There is a strong tendency in modern Christianity to dismiss the miracles of Jesus as myth-making. Usually there is an assumption miracles are impossible, so that a reader of the Gospels must explain the miracles of Jesus in a natural way (psychosomatic healings, for example) or to assume the early church created miracles in order to build up the authority of Jesus.

Like most who have studied the miracles of Jesus, Graham Twelftree traces line of thinking to David Hume. Hume argued that for an event to be believed as true it must have sufficient witnesses. Since a miracle is something that is outside of the laws of nature, the witness to a miracle must be especially strong. In fact, there is no witness to a miracle that Hume would accept as reliable, therefore there are no accurate reports of miracles, therefore miracles never happen.

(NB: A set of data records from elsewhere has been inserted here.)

import Summits.BirchSwinnertonDyer.BirchSwinnertonDyer.Theorems.GoldfeldAllTwistsTwoConverseTwinQuarterTraceCore
import Mathlib.GroupTheory.OrderOfElement
import HarnessLib

set_option linter.dupNamespace false -- namespace `…BirchSwinnertonDyer.BirchSwinnertonDyer…` is the cell's (D-0017 nested layout)
set_option autoImplicit false

/-!
# LINE C3⁺ (PHASE 2), file P2a′: the QUARTER-TRACE CORE on a SUBGROUP, with odd multipliers and torsion error terms absorbed
# (the form the assembly of THEOREM A⁗ consumes; FACT-FREE)

Cell `bsd-goldfeld`, seat `bsd-goldfeld-s1p-c3x` (gen 7); planner ORDER (ccxxix)/(ccxxxi) «LINE C3⁺», file P2a′ (the announced
"`quarterTrace_parity_of_four_dvd` variant" of P2a, memo §5′ P2g). `--supports stmt-BirchSwinnertonDyer-20044` as a HELPER. Theses-free,
Literature-free; theorems only, about an ABSTRACT abelian group; no `sorry`.

WHY A SECOND CORE. In the assembly the ambient group is `M = X₀(49)(ℂ)` (all Heegner points of `K[1]` and of the partner field's
`ℚ(√−qp)[1]` are compared there, both ring class fields being subfields of `ℂ`), where `M[4] = {0, T}` FAILS; it holds on the subgroup
`B = X₀(49)(J)`, `J = ℚ(√2, √−q, √p)` the genus field of `K` (P2f), which contains every point of the bookkeeping. Also the partner files
deliver ODD multiples (`M_q•P_q = (4m)•Y + t_q`, …) with TORSION error terms `t_•` (not literally in `{0, T}`), and the `χ_q` relation already
comes with `n = 4m` (height ratio `16ρ`, P2c), so the level-one half trace `Ψ_q` of P2a is not needed.

THE STATEMENT (`not_isOfFinAddOrder_of_quarterTrace_subgroup`). `M` abelian, `B ≤ M`, `c : M →+ M`, `T ∈ M` with `2T = 0`, `T ≠ 0`, `cT = T`;
on `B`: `4x = 0 ⇒ x ∈ {0,T}` and every torsion `u ∈ B` has an ODD multiple in `{0, T}`. Data in `M` with `Ψ, y, Y, R_e, R_p, t_e, t_q, t_p ∈ B`:
`4Ψ = y + P_e + P_q + P_p`, `cΨ + Ψ = κT`; `M_e•P_e = 4R_e + t_e`, `cR_e + R_e = ε_eT`; `M_p•P_p = 4R_p + t_p`, `cR_p + R_p = ε_pT`;
`M_q•P_q = (4m)•Y + t_q`, `cY + Y = ε_qT`; `M_e, M_q, M_p` odd; `t_e, t_q, t_p` torsion. CONCLUSION: if `κ − ε_e − ε_p − mε_q` is ODD then
**`y` has infinite order**. (Proof: were `y` torsion, multiply everything by a common odd `N` killing the torsion terms into `{0,T}`; then
`Z = NΨ − N_eR_e − N_q m Y − N_pR_p ∈ B` has `4Z ∈ {0,T}`, so `Z ∈ {0,T}`, so `(c+1)Z = 0`, which reads
`(Nκ − N_eε_e − N_q mε_q − N_pε_p)•T = 0` with `N, N_e, N_q, N_p` odd — a parity contradiction.)
HONEST FRAMING: pure group algebra; no Heegner point is constructed here and no case of K12₂″ / twin″ is decided; BSD is not proved.

References: [Gross1984] §§4–5; [GrossLMS1991] Prop. 5.3; [CoatesLiTianZhai2015] Thm. 2.5. -/

namespace Summit.BirchSwinnertonDyer.BirchSwinnertonDyer.Theorems.GoldfeldGoodTwists

section QuarterTraceSubgroup

variable {M : Type*} [AddCommGroup M]

/-- From `4 • Z ∈ {0, T}`, `Z ∈ B` and `B[4] = {0, T}`: `Z ∈ {0, T}` (subgroup form of `mem_of_four_zsmul_mem`). [folklore] -/
theorem mem_of_four_zsmul_mem_subgroup (B : AddSubgroup M) {T Z : M} (hT2 : 2 • T = 0) (hT0 : T ≠ 0)
    (h4 : ∀ x ∈ B, (4 : ℤ) • x = 0 → x = 0 ∨ x = T) (hZB : Z ∈ B) (hZ : (4 : ℤ) • Z = 0 ∨ (4 : ℤ) • Z = T) :
    Z = 0 ∨ Z = T := by
  have hT2z : (2 : ℤ) • T = 0 := by exact_mod_cast hT2
  rcases hZ with h0 | hT
  · exact h4 Z hZB h0
  · exfalso
    have h8 : (4 : ℤ) • ((2 : ℤ) • Z) = 0 := by
      rw [← mul_zsmul, show (4 * 2 : ℤ) = 2 * 4 by norm_num, mul_zsmul, hT, hT2z]
    have h4Z : (4 : ℤ) • Z = (2 : ℤ) • ((2 : ℤ) • Z) := by rw [← mul_zsmul]; norm_num
    rcases h4 _ (B.zsmul_mem hZB 2) h8 with h0 | h1
    · apply hT0; rw [← hT, h4Z, h0, zsmul_zero]
    · apply hT0; rw [← hT, h4Z, h1, hT2z]

/-- An odd multiple of an odd multiple in `{0, T}` stays in `{0, T}`: bookkeeping helper. [folklore] -/
theorem zsmul_mem_pair_of_zsmul_mem_pair {T u : M} (hT2 : 2 • T = 0) {n : ℤ} (hn : n • u = 0 ∨ n • u = T) (k : ℤ) :
    (k * n) • u = 0 ∨ (k * n) • u = T := by
  rw [mul_zsmul]
  exact zsmul_mem_zero_or_twoTorsion hT2 hn k

/-- **THE QUARTER-TRACE CORE ON A SUBGROUP (odd multipliers, torsion error terms).** See the module docstring: if
`κ − ε_e − ε_p − m·ε_q` is odd, the point `y` (the full Galois trace of the conductor-one Heegner point) has infinite order.
[cite: CoatesLiTianZhai2015, Thm. 2.5 (the half-trace device)] [cite: GrossLMS1991, Prop. 5.3] -/
theorem not_isOfFinAddOrder_of_quarterTrace_subgroup (c : M →+ M) (B : AddSubgroup M) {T : M} (hT2 : 2 • T = 0) (hT0 : T ≠ 0)
    (h4 : ∀ x ∈ B, (4 : ℤ) • x = 0 → x = 0 ∨ x = T)
    (hodd : ∀ u ∈ B, IsOfFinAddOrder u → ∃ n : ℤ, Odd n ∧ (n • u = 0 ∨ n • u = T)) (hcT : c T = T)
    {Ψ y Pe Pq Pp Y Re Rp te tq tp : M} {κ εe εp εq m Me Mq Mp : ℤ}
    (hΨB : Ψ ∈ B) (hyB : y ∈ B) (hYB : Y ∈ B) (hReB : Re ∈ B) (hRpB : Rp ∈ B) (hteB : te ∈ B) (htqB : tq ∈ B) (htpB : tp ∈ B)
    (hMe : Odd Me) (hMq : Odd Mq) (hMp : Odd Mp)
    (hΨ : (4 : ℤ) • Ψ = y + Pe + Pq + Pp) (hcΨ : c Ψ + Ψ = κ • T)
    (hPe : Me • Pe = (4 : ℤ) • Re + te) (hRe : c Re + Re = εe • T) (hte : IsOfFinAddOrder te)
    (hPp : Mp • Pp = (4 : ℤ) • Rp + tp) (hRp : c Rp + Rp = εp • T) (htp : IsOfFinAddOrder tp)
    (hPq : Mq • Pq = (4 * m) • Y + tq) (hY : c Y + Y = εq • T) (htq : IsOfFinAddOrder tq)
    (hpar : Odd (κ - εe - εp - m * εq)) :
    ¬ IsOfFinAddOrder y := by
  intro hytors
  have hT2z : (2 : ℤ) • T = 0 := by exact_mod_cast hT2
  ------------------------------------------------------------------ odd multipliers killing the torsion terms into `{0, T}`
  obtain ⟨ny, hny, hnyu⟩ := hodd y hyB hytors
  obtain ⟨ne, hne, hneu⟩ := hodd te hteB hte
  obtain ⟨nq, hnq, hnqu⟩ := hodd tq htqB htq
  obtain ⟨np, hnp, hnpu⟩ := hodd tp htpB htp
  -- the common odd multiplier and its three quotients
  set n₀ : ℤ := ny * ne * nq * np with hn₀
  have hn₀odd : Odd n₀ := ((hny.mul hne).mul hnq).mul hnp
  set N : ℤ := n₀ * (Me * Mq * Mp) with hN
  set Ne : ℤ := n₀ * (Mq * Mp) with hNe
  set Nq : ℤ := n₀ * (Me * Mp) with hNq
  set Np : ℤ := n₀ * (Me * Mq) with hNp
  have hNodd : Odd N := hn₀odd.mul ((hMe.mul hMq).mul hMp)
  have hNeodd : Odd Ne := hn₀odd.mul (hMq.mul hMp)
  have hNqodd : Odd Nq := hn₀odd.mul (hMe.mul hMp)
  have hNpodd : Odd Np := hn₀odd.mul (hMe.mul hMq)
  have hNe' : N = Ne * Me := by rw [hN, hNe]; ring
  have hNq' : N = Nq * Mq := by rw [hN, hNq]; ring
  have hNp' : N = Np * Mp := by rw [hN, hNp]; ring
  -- the four torsion terms, multiplied, lie in `{0, T}`
  have hy' : N • y = 0 ∨ N • y = T := by
    rw [show N = (ne * nq * np * (Me * Mq * Mp)) * ny by rw [hN, hn₀]; ring]
    exact zsmul_mem_pair_of_zsmul_mem_pair hT2 hnyu _
  have hte' : Ne • te = 0 ∨ Ne • te = T := by
    rw [show Ne = (ny * nq * np * (Mq * Mp)) * ne by rw [hNe, hn₀]; ring]
    exact zsmul_mem_pair_of_zsmul_mem_pair hT2 hneu _
  have htq' : Nq • tq = 0 ∨ Nq • tq = T := by
    rw [show Nq = (ny * ne * np * (Me * Mp)) * nq by rw [hNq, hn₀]; ring]
    exact zsmul_mem_pair_of_zsmul_mem_pair hT2 hnqu _
  have htp' : Np • tp = 0 ∨ Np • tp = T := by
    rw [show Np = (ny * ne * nq * (Me * Mq)) * np by rw [hNp, hn₀]; ring]
    exact zsmul_mem_pair_of_zsmul_mem_pair hT2 hnpu _
  ------------------------------------------------------------------ `Z := NΨ − Ne•Re − (Nq m)•Y − Np•Rp`, `4Z ∈ {0,T}`
  have hZ4 : (4 : ℤ) • (N • Ψ - Ne • Re - (Nq * m) • Y - Np • Rp) = N • y + Ne • te + Nq • tq + Np • tp := by
    have e1 : (4 : ℤ) • (N • Ψ) = N • y + Ne • (Me • Pe) + Nq • (Mq • Pq) + Np • (Mp • Pp) := by
      rw [smul_comm, hΨ, zsmul_add, zsmul_add, zsmul_add, smul_smul Ne Me, smul_smul Nq Mq, smul_smul Np Mp, ← hNe', ← hNq',
        ← hNp']
    rw [zsmul_sub, zsmul_sub, zsmul_sub, e1, hPe, hPq, hPp]
    simp only [zsmul_add, smul_smul]
    rw [show Nq * (4 * m) = 4 * (Nq * m) by ring, show Ne * 4 = 4 * Ne by ring, show Np * 4 = 4 * Np by ring]
    simp only [mul_zsmul]
    abel
  have hsum : N • y + Ne • te + Nq • tq + Np • tp = 0 ∨ N • y + Ne • te + Nq • tq + Np • tp = T :=
    add_mem_zero_or_twoTorsion hT2 (add_mem_zero_or_twoTorsion hT2 (add_mem_zero_or_twoTorsion hT2 hy' hte') htq') htp'
  have hZB : N • Ψ - Ne • Re - (Nq * m) • Y - Np • Rp ∈ B :=
    B.sub_mem (B.sub_mem (B.sub_mem (B.zsmul_mem hΨB N) (B.zsmul_mem hReB Ne)) (B.zsmul_mem hYB _)) (B.zsmul_mem hRpB Np)
  have hZmem : N • Ψ - Ne • Re - (Nq * m) • Y - Np • Rp = 0 ∨ N • Ψ - Ne • Re - (Nq * m) • Y - Np • Rp = T :=
    mem_of_four_zsmul_mem_subgroup B hT2 hT0 h4 hZB (by rw [hZ4]; exact hsum)
  ------------------------------------------------------------------ `(c + 1)Z = 0` read as a parity
  have hpar0 : (N * κ - Ne * εe - Nq * m * εq - Np * εp) • T = 0 := by
    have h1 := map_add_self_eq_zero_of_mem c hT2 hcT hZmem
    rw [map_sub, map_sub, map_sub, map_zsmul, map_zsmul, map_zsmul, map_zsmul] at h1
    have h2 : N • (c Ψ + Ψ) - Ne • (c Re + Re) - (Nq * m) • (c Y + Y) - Np • (c Rp + Rp) = 0 := by
      rw [zsmul_add, zsmul_add, zsmul_add, zsmul_add, ← h1]; abel
    rw [hcΨ, hRe, hY, hRp, smul_smul, smul_smul, smul_smul, smul_smul] at h2
    rw [sub_smul, sub_smul, sub_smul]
    rw [show Nq * m * εq = (Nq * m) * εq by ring]
    exact h2
  have heven : Even (N * κ - Ne * εe - Nq * m * εq - Np * εp) := (zsmul_twoTorsion_eq_zero_iff hT2 hT0 _).mp hpar0
  -- parity bookkeeping: `N, Ne, Nq, Np` odd
  obtain ⟨a, ha⟩ := hNodd
  obtain ⟨b, hb⟩ := hNeodd
  obtain ⟨c', hc'⟩ := hNqodd
  obtain ⟨d', hd'⟩ := hNpodd
  obtain ⟨k, hk⟩ := hpar
  obtain ⟨r, hr⟩ := heven
  have key : N * κ - Ne * εe - Nq * m * εq - Np * εp =
      (κ - εe - εp - m * εq) + 2 * (a * κ - b * εe - c' * m * εq - d' * εp) := by
    rw [ha, hb, hc', hd']; ring
  rw [key, hk] at hr
  omega

end QuarterTraceSubgroup

end Summit.BirchSwinnertonDyer.BirchSwinnertonDyer.Theorems.GoldfeldGoodTwists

Miracle PuzzlersIn a scientific age, events once thought to be miraculous can be explained. Honestly, I am extremely skeptical when someone tells me they have experienced something supernatural (a ghost, for example). My modernist mind pretty much goes into MythBuster mode and I look for the logical explanation behind the experience. There is simply no way I am going to believe a ghost appeared, no matter who was telling me the story. Arthur C. Clarke once said that technology in a primitive culture is indistinguishable from magic. Mark Twain makes a similar point in A Connecticut Yankee. To most modern minds, a miracle is just science or technology which has yet to be discovered in a particular culture.

Two observations are appropriate here. First, my modern skepticism has no business trying to explain the miracles of Jesus. In the Second Temple Period, miracles happened. In fact, people who expected as messianic age believed it would be accompanied by miracles, including healing and resurrection. If Jesus had appeared in Galilee and announced he was the messiah did not do any miracles, he would have been dismissed as a fraud. In fact, the conflict Jesus has with the Pharisees is not whether he did miracles, but the source of his power to do miracles.

Second, anyone who dismisses Jesus’ miracles is imposing their modern worldview on a pre-modern worldview. We are expecting Jesus to act like a proper Evangelical Christian (or Lutheran or Pentecostal, etc.) The fact is, Jesus does not fit modern theological categories and it is a serious mistake to make him out to be exactly what we expected him to be.

How does this affect the way a modern reader understands the miracle stories in the Gospels?